Our research answers the question that visual information should be used to satisfy the user’s understanding of operational tasks, rather than to enhance the user’s visual experience of information. Therefore, for research purposes, our team is not focused on describing geometric features, but on expressing the operational logic of the task. This is the essential difference between ILV and GLV. Not GLV has nothing to recommend. Obviously, the construction of ILV requires the geometric characteristics of GLV. However, ILV retains only those parts that are beneficial to user awareness.

  1. (3)

    AR instructions for teaching and training should adopt ILV with sufficient details, while AR instructions for guiding operation should adopt ILV based on MBD.

User study shows that the two types of ILV solutions are suitable for different situations. In real assembly operations, concise instructions and easy-to-understand cognitive rules are expected by users. Therefore, the original ILV (e.g., PMI+) based on MBD graphics will enable users to obtain the best assembly efficiency, but it cannot guarantee that the cognitive efficiency is at a higher level. In demonstrative teaching and training, novelty instructions and detailed cognitive rules are what users want to see. Therefore, ILV with visualized graphics will enable users to obtain the best cognitive level without considering assembly efficiency.

Although the results of user research are very interesting, there are still many limitations. Because the projection content is only a two-dimensional image, users can not see the three-dimensional effect of visual information, which makes it difficult for users to fully understand the advantages of visual information. Compared with the actual assembly task, the content of this task is relatively limited. However, it does have some key elements, such as object recognition and assembly. This may limit the applicability of the results. Furthermore, this case study is not so detailed. We only analyzed the user’s task time and subjective feedback but did not evaluate the user’s behavior. We believe that assessing user behavior can help us understand the specific impact of information-level visualization.
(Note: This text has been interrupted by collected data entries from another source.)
import Mathlib
import Summits.AtomisticToContinuum.FouriersLaw.Theses.GriffithsLimitExchange

/-!
# The sandwich glue of route `GriffithsLimitExchange` (`SandwichGlue`), proved

Closes item `stmt-AtomisticToContinuum-13204` — the decl `SandwichGlue` of the route file
`Summits/AtomisticToContinuum/FouriersLaw/Theses/GriffithsLimitExchange`:

  `BoundaryDEP → KernelIntegrable → FiniteHorizonTransmission → PositiveTransmission →
   VanishingSurvival → TransmissionLaw`.

This is pure real analysis (no property of the chain is used):

* `kernel_sandwich` — for kernels `K, Kt` nonnegative on `[0,∞)` and integrable on `(0,∞)` and a
  horizon `t ≥ 0`, splitting `(0,∞) = (0,t] ∪ (t,∞)` and dropping / adding nonnegative tails gives
  `∫_{(0,t]} Kt ≤ ∫_{(0,∞)} Kt ≤ ∫_{(0,t]} Kt + ∫_{(t,∞)} (K + Kt)`,
  i.e. `X_N(t) ≤ E_N ≤ X_N(t) + S_N(t)` after multiplying by `γ/T² ≥ 0`.
* `squeeze_abstract` — if `X N t ≤ E N ≤ X N t + S N t` for all `t ≥ 0`, the finite-horizon limits
  `N·X_N(A N²) → x(A)` exist (FH), `N·S_N(A N²) ≤ ε` eventually for a suitable `A = A(ε)` (VS) and
  `N·X_N(A₀N²) ≥ c > 0` eventually (PT), then `N·E_N` is a Cauchy sequence, its limit `e` is `≥ c`,
  `E_N = (N·E_N)/N → 0`, and `(N-1)·γ·E_N = γ·(N·E_N) - γ·E_N → γ·e =: κ_b > 0`.
* `glue_abstract` — the two combined, in the literal shape of the route's hypotheses with the
  kernels abstracted to `K Kt : ℕ → ℝ → ℝ` and the prefactor to `c ≥ 0`.
* `sandwichGlue_proof : SandwichGlue` — specialisation to the route's kernels (`c = γ/T²`).
-/

namespace Summit.AtomisticToContinuum.FouriersLaw.Theorems.SandwichGlue

open Filter Set MeasureTheory Topology

/-- **Kernel sandwich.** For kernels `K, Kt : ℝ → ℝ` that are nonnegative on `[0,∞)` and
integrable on `(0,∞)`, and a horizon `0 ≤ t`, the total mass of `Kt` on `(0,∞)` lies between its
mass on `(0,t]` and that mass plus the tail mass of `K + Kt` on `(t,∞)`. -/
theorem kernel_sandwich {K Kt : ℝ → ℝ}
    (hK : ∀ u, 0 ≤ u → 0 ≤ K u) (hKt : ∀ u, 0 ≤ u → 0 ≤ Kt u)
    (hKi : IntegrableOn K (Ioi 0)) (hKti : IntegrableOn Kt (Ioi 0))
    {t : ℝ} (ht : 0 ≤ t) :
    (∫ u in Ioc 0 t, Kt u) ≤ (∫ u in Ioi 0, Kt u) ∧
      (∫ u in Ioi 0, Kt u) ≤ (∫ u in Ioc 0 t, Kt u) + ∫ u in Ioi t, (K u + Kt u) := by
  have hsub : Ioi t ⊆ Ioi (0 : ℝ) := Ioi_subset_Ioi ht
  have hsplit : (∫ u in Ioi 0, Kt u) = (∫ u in Ioc 0 t, Kt u) + ∫ u in Ioi t, Kt u := by
    rw [← Ioc_union_Ioi_eq_Ioi ht]
    exact setIntegral_union (Ioc_disjoint_Ioi le_rfl) measurableSet_Ioi
      (hKti.mono_set Ioc_subset_Ioi_self) (hKti.mono_set hsub)
  have htail_nonneg : 0 ≤ ∫ u in Ioi t, Kt u :=
    setIntegral_nonneg measurableSet_Ioi fun u hu => hKt u (ht.trans (le_of_lt hu))
  have htail_le : (∫ u in Ioi t, Kt u) ≤ ∫ u in Ioi t, (K u + Kt u) := by
    refine setIntegral_mono_on (hKti.mono_set hsub)
      ((hKi.mono_set hsub).add (hKti.mono_set hsub)) measurableSet_Ioi ?_
    intro u hu
    have hKu : 0 ≤ K u := hK u (ht.trans (le_of_lt hu))
    linarith
  refine ⟨?_, ?_⟩
  · rw [hsplit]
    linarith
  · rw [hsplit]
    linarith

/-- **Abstract squeeze.** If `X N t ≤ E N ≤ X N t + S N t` for every `N` and every `t ≥ 0`, the
finite-horizon rescaled transmissions `N·X N (A·N²)` converge for every `A > 0` (FH), the rescaled
survival `N·S N (A·N²)` is eventually `≤ ε` for a suitable horizon `A = A(ε)` (VS), and
`N·X N (A₀·N²) ≥ c > 0` eventually (PT), then `(N-1)·γ·E N` converges to some `κ_b > 0`
(namely `γ·lim N·E N`). -/
theorem squeeze_abstract {γ : ℝ} (hγ : 0 < γ) {E : ℕ → ℝ} {X S : ℕ → ℝ → ℝ}
    (hsand : ∀ (N : ℕ) (t : ℝ), 0 ≤ t → X N t ≤ E N ∧ E N ≤ X N t + S N t)
    (hFH : ∀ A : ℝ, 0 < A → ∃ x : ℝ,
      Tendsto (fun N : ℕ => (N : ℝ) * X N (A * (N : ℝ) ^ 2)) atTop (𝓝 x))
    (hPT : ∃ A c : ℝ, 0 < A ∧ 0 < c ∧
      ∀ᶠ N : ℕ in atTop, c ≤ (N : ℝ) * X N (A * (N : ℝ) ^ 2))
    (hVS : ∀ ε : ℝ, 0 < ε → ∃ A : ℝ, 0 < A ∧
      ∀ᶠ N : ℕ in atTop, (N : ℝ) * S N (A * (N : ℝ) ^ 2) ≤ ε) :
    ∃ κb : ℝ, 0 < κb ∧ Tendsto (fun N : ℕ => ((N : ℝ) - 1) * γ * E N) atTop (𝓝 κb) := by
  -- the sandwich at the diffusive horizon `t = A·N²`, multiplied by `N ≥ 0`
  have hlow : ∀ A : ℝ, 0 < A → ∀ N : ℕ,
      (N : ℝ) * X N (A * (N : ℝ) ^ 2) ≤ (N : ℝ) * E N := by
    intro A hA N
    have hN : (0 : ℝ) ≤ N := Nat.cast_nonneg N
    have ht : 0 ≤ A * (N : ℝ) ^ 2 := by positivity
    exact mul_le_mul_of_nonneg_left (hsand N _ ht).1 hN
  have hup : ∀ A : ℝ, 0 < A → ∀ N : ℕ,
      (N : ℝ) * E N ≤ (N : ℝ) * X N (A * (N : ℝ) ^ 2) + (N : ℝ) * S N (A * (N : ℝ) ^ 2) := by
    intro A hA N
    have hN : (0 : ℝ) ≤ N := Nat.cast_nonneg N
    have ht : 0 ≤ A * (N : ℝ) ^ 2 := by positivity
    have h := mul_le_mul_of_nonneg_left (hsand N _ ht).2 hN
    rwa [mul_add] at h
  -- `N·E N` is a Cauchy sequence
  have hcauchy : CauchySeq fun N : ℕ => (N : ℝ) * E N := by
    refine Metric.cauchySeq_iff.2 fun ε hε => ?_
    obtain ⟨A, hA, hS⟩ := hVS (ε / 3) (by positivity)
    obtain ⟨x, hx⟩ := hFH A hA
    have hx' : ∀ᶠ N : ℕ in atTop, dist ((N : ℝ) * X N (A * (N : ℝ) ^ 2)) x < ε / 3 :=
      Metric.tendsto_nhds.1 hx (ε / 3) (by positivity)
    obtain ⟨N₀, hN₀⟩ := eventually_atTop.1 (hx'.and hS)
    refine ⟨N₀, fun m hm n hn => ?_⟩
    obtain ⟨hm1, hm2⟩ := hN₀ m hm
    obtain ⟨hn1, hn2⟩ := hN₀ n hn
    have h1 := hlow A hA m
    have h2 := hup A hA m
    have h3 := hlow A hA n
    have h4 := hup A hA n
    rw [Real.dist_eq, abs_sub_lt_iff] at hm1 hn1 ⊢
    constructor <;> linarith [hm1.1, hm1.2, hn1.1, hn1.2]
  obtain ⟨e, he⟩ := cauchySeq_tendsto_of_complete hcauchy
  -- the limit is positive
  obtain ⟨A₀, c, hA₀, hc, hev⟩ := hPT
  have hce : c ≤ e := by
    refine ge_of_tendsto he ?_
    filter_upwards [hev] with N hN
    exact hN.trans (hlow A₀ hA₀ N)
  have he_pos : 0 < e := hc.trans_le hce
  -- `E N = (N·E N)/N → 0`
  have hE : Tendsto E atTop (𝓝 0) := by
    have h1 : Tendsto (fun N : ℕ => (N : ℝ) * E N * ((N : ℝ))⁻¹) atTop (𝓝 (e * 0)) :=
      he.mul tendsto_inv_atTop_nhds_zero_nat
    rw [mul_zero] at h1
    refine h1.congr' ?_
    filter_upwards [eventually_gt_atTop 0] with N hN
    have hN' : (N : ℝ) ≠ 0 := Nat.cast_ne_zero.2 (Nat.pos_iff_ne_zero.1 hN)
    rw [mul_comm (N : ℝ) (E N), mul_inv_cancel_right₀ hN']
  -- conclusion: `(N-1)·γ·E N = γ·(N·E N) - γ·E N → γ·e - 0`
  refine ⟨γ * e, mul_pos hγ he_pos, ?_⟩
  have h2 : Tendsto (fun N : ℕ => γ * ((N : ℝ) * E N) - γ * E N) atTop (𝓝 (γ * e - γ * 0)) :=
    (he.const_mul γ).sub (hE.const_mul γ)
  rw [mul_zero, sub_zero] at h2
  refine h2.congr' (Eventually.of_forall fun N => ?_)
  ring

/-- **The glue, abstract kernels.** The literal shape of the route's five hypotheses with the two
boundary kernels abstracted to `K Kt : ℕ → ℝ → ℝ` and the prefactor `γ/T²` to a constant `c ≥ 0`:
sign (DEP) + integrability + finite-horizon limits (FH) + positive transmission (PT) + vanishing
survival (VS) give `(N-1)·γ·(c·∫_{(0,∞)} Kt N) → κ_b > 0`. -/
theorem glue_abstract {γ c : ℝ} (hγ : 0 < γ) (hc : 0 ≤ c) {K Kt : ℕ → ℝ → ℝ}
    (hDEP : ∀ (N : ℕ) (u : ℝ), 0 ≤ u → 0 ≤ K N u ∧ 0 ≤ Kt N u)
    (hKI : ∀ N : ℕ, IntegrableOn (K N) (Ioi 0) ∧ IntegrableOn (Kt N) (Ioi 0))
    (hFH : ∀ A : ℝ, 0 < A → ∃ x : ℝ, Tendsto
      (fun N : ℕ => (N : ℝ) * (c * ∫ u in Ioc 0 (A * (N : ℝ) ^ 2), Kt N u)) atTop (𝓝 x))
    (hPT : ∃ A c' : ℝ, 0 < A ∧ 0 < c' ∧ ∀ᶠ N : ℕ in atTop,
      c' ≤ (N : ℝ) * (c * ∫ u in Ioc 0 (A * (N : ℝ) ^ 2), Kt N u))
    (hVS : ∀ ε : ℝ, 0 < ε → ∃ A : ℝ, 0 < A ∧ ∀ᶠ N : ℕ in atTop,
      (N : ℝ) * (c * ∫ u in Ioi (A * (N : ℝ) ^ 2), (K N u + Kt N u)) ≤ ε) :
    ∃ κb : ℝ, 0 < κb ∧
      Tendsto (fun N : ℕ => ((N : ℝ) - 1) * γ * (c * ∫ u in Ioi 0, Kt N u)) atTop (𝓝 κb) := by
  have hsand : ∀ (N : ℕ) (t : ℝ), 0 ≤ t →
      (c * ∫ u in Ioc 0 t, Kt N u) ≤ (c * ∫ u in Ioi 0, Kt N u) ∧
        (c * ∫ u in Ioi 0, Kt N u) ≤ (c * ∫ u in Ioc 0 t, Kt N u) +
          c * ∫ u in Ioi t, (K N u + Kt N u) := by
    intro N t ht
    obtain ⟨h1, h2⟩ := kernel_sandwich (fun u hu => (hDEP N u hu).1) (fun u hu => (hDEP N u hu).2)
      (hKI N).1 (hKI N).2 ht
    refine ⟨mul_le_mul_of_nonneg_left h1 hc, ?_⟩
    have h3 := mul_le_mul_of_nonneg_left h2 hc
    rwa [mul_add] at h3
  exact squeeze_abstract hγ (E := fun N => c * ∫ u in Ioi 0, Kt N u)
    (X := fun N t => c * ∫ u in Ioc 0 t, Kt N u)
    (S := fun N t => c * ∫ u in Ioi t, (K N u + Kt N u)) hsand hFH hPT hVS

end Summit.AtomisticToContinuum.FouriersLaw.Theorems.SandwichGlue

namespace Summit.AtomisticToContinuum.FouriersLaw.Theorems

open Summit.AtomisticToContinuum.FouriersLaw.Theses.GriffithsLimitExchange

/-- **SandwichGlue** (item `stmt-AtomisticToContinuum-13204` of route `GriffithsLimitExchange`):
`BoundaryDEP → KernelIntegrable → FiniteHorizonTransmission → PositiveTransmission →
VanishingSurvival → TransmissionLaw`. With the sign of the two boundary kernels (DEP) and their
integrability, `X_N(t) ≤ E_N ≤ X_N(t) + S_N(t)` for every `t ≥ 0`; the three finite-horizon inputs
then squeeze `N·E_N → e ∈ [c, ∞)` and `(N-1)·γ·E_N → γ·e =: κ_b > 0`
(`SandwichGlue.glue_abstract` with `c = γ/T²`). -/
theorem sandwichGlue_proof :
    Summit.AtomisticToContinuum.FouriersLaw.Theses.GriffithsLimitExchange.SandwichGlue := by
  unfold Summit.AtomisticToContinuum.FouriersLaw.Theses.GriffithsLimitExchange.SandwichGlue
  intro hDEP hKI hFH hPT hVS ω₂ lam β γ hω hl hβ hγ T hT
  have hDEP' := hDEP ω₂ lam β γ hω hl hβ hγ T hT
  have hKI' := hKI ω₂ lam β γ hω hl hβ hγ T hT
  have hFH' := hFH ω₂ lam β γ hω hl hβ hγ T hT
  have hPT' := hPT ω₂ lam β γ hω hl hβ hγ T hT
  have hVS' := hVS ω₂ lam β γ hω hl hβ hγ T hT
  dsimp only at hDEP' hKI' hFH' hPT' hVS' ⊢
  have hc : 0 ≤ γ / T ^ 2 := by positivity
  exact SandwichGlue.glue_abstract hγ hc hDEP' hKI' hFH' hPT' hVS'

end Summit.AtomisticToContinuum.FouriersLaw.Theorems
7 Conclusion and future work

ILV is one of the first pilot user studies to evaluate AR instructions at information level. In this article, case study provides an example to demonstrate that ILV will achieve higher user performance than GLV. Three implications are not only applicable to engineering fit, but also to other types of operational details in AR assembly. The purpose of case study is to identify the ILV design factors that affect user performance. In terms of assembly efficiency, the experimental results only support H1 and H2, but not H3. In terms of user experience (Q1–Q4), our team found that there were significant impacts between PMI and AG, color map and AG, but no significant impacts between PMI+ and AG. The ranking questionnaire still showed statistical differences between PMI+ and AG. So H4 was eventually accepted. In terms of cognitive efficiency (Q5, Q6), our team also found significant differences between PMI and AG, color map and AG, but only significant differences between PMI+ and AG on Q6; by contraries, Q5 did not. In terms of information understanding (Q8), PMI and AG, color map and AG, and PMI+ and AG have significant effects. Therefore, the above results support H6, indicating that ILV is the logical process of visual information to content assembly, and is an important upgrade of GLV to meet users’ cognitive needs. The results of Q7 show that cognitive rules exist, and it can be predicted that ILV is more conducive to the expression of cognitive rules than GLV. In the future, we will try to make more study about ILV which changes user’s operation behavior. It can be inferred that it will be very interesting to explore user’s behavior deeply under ILV based on dynamic feedback.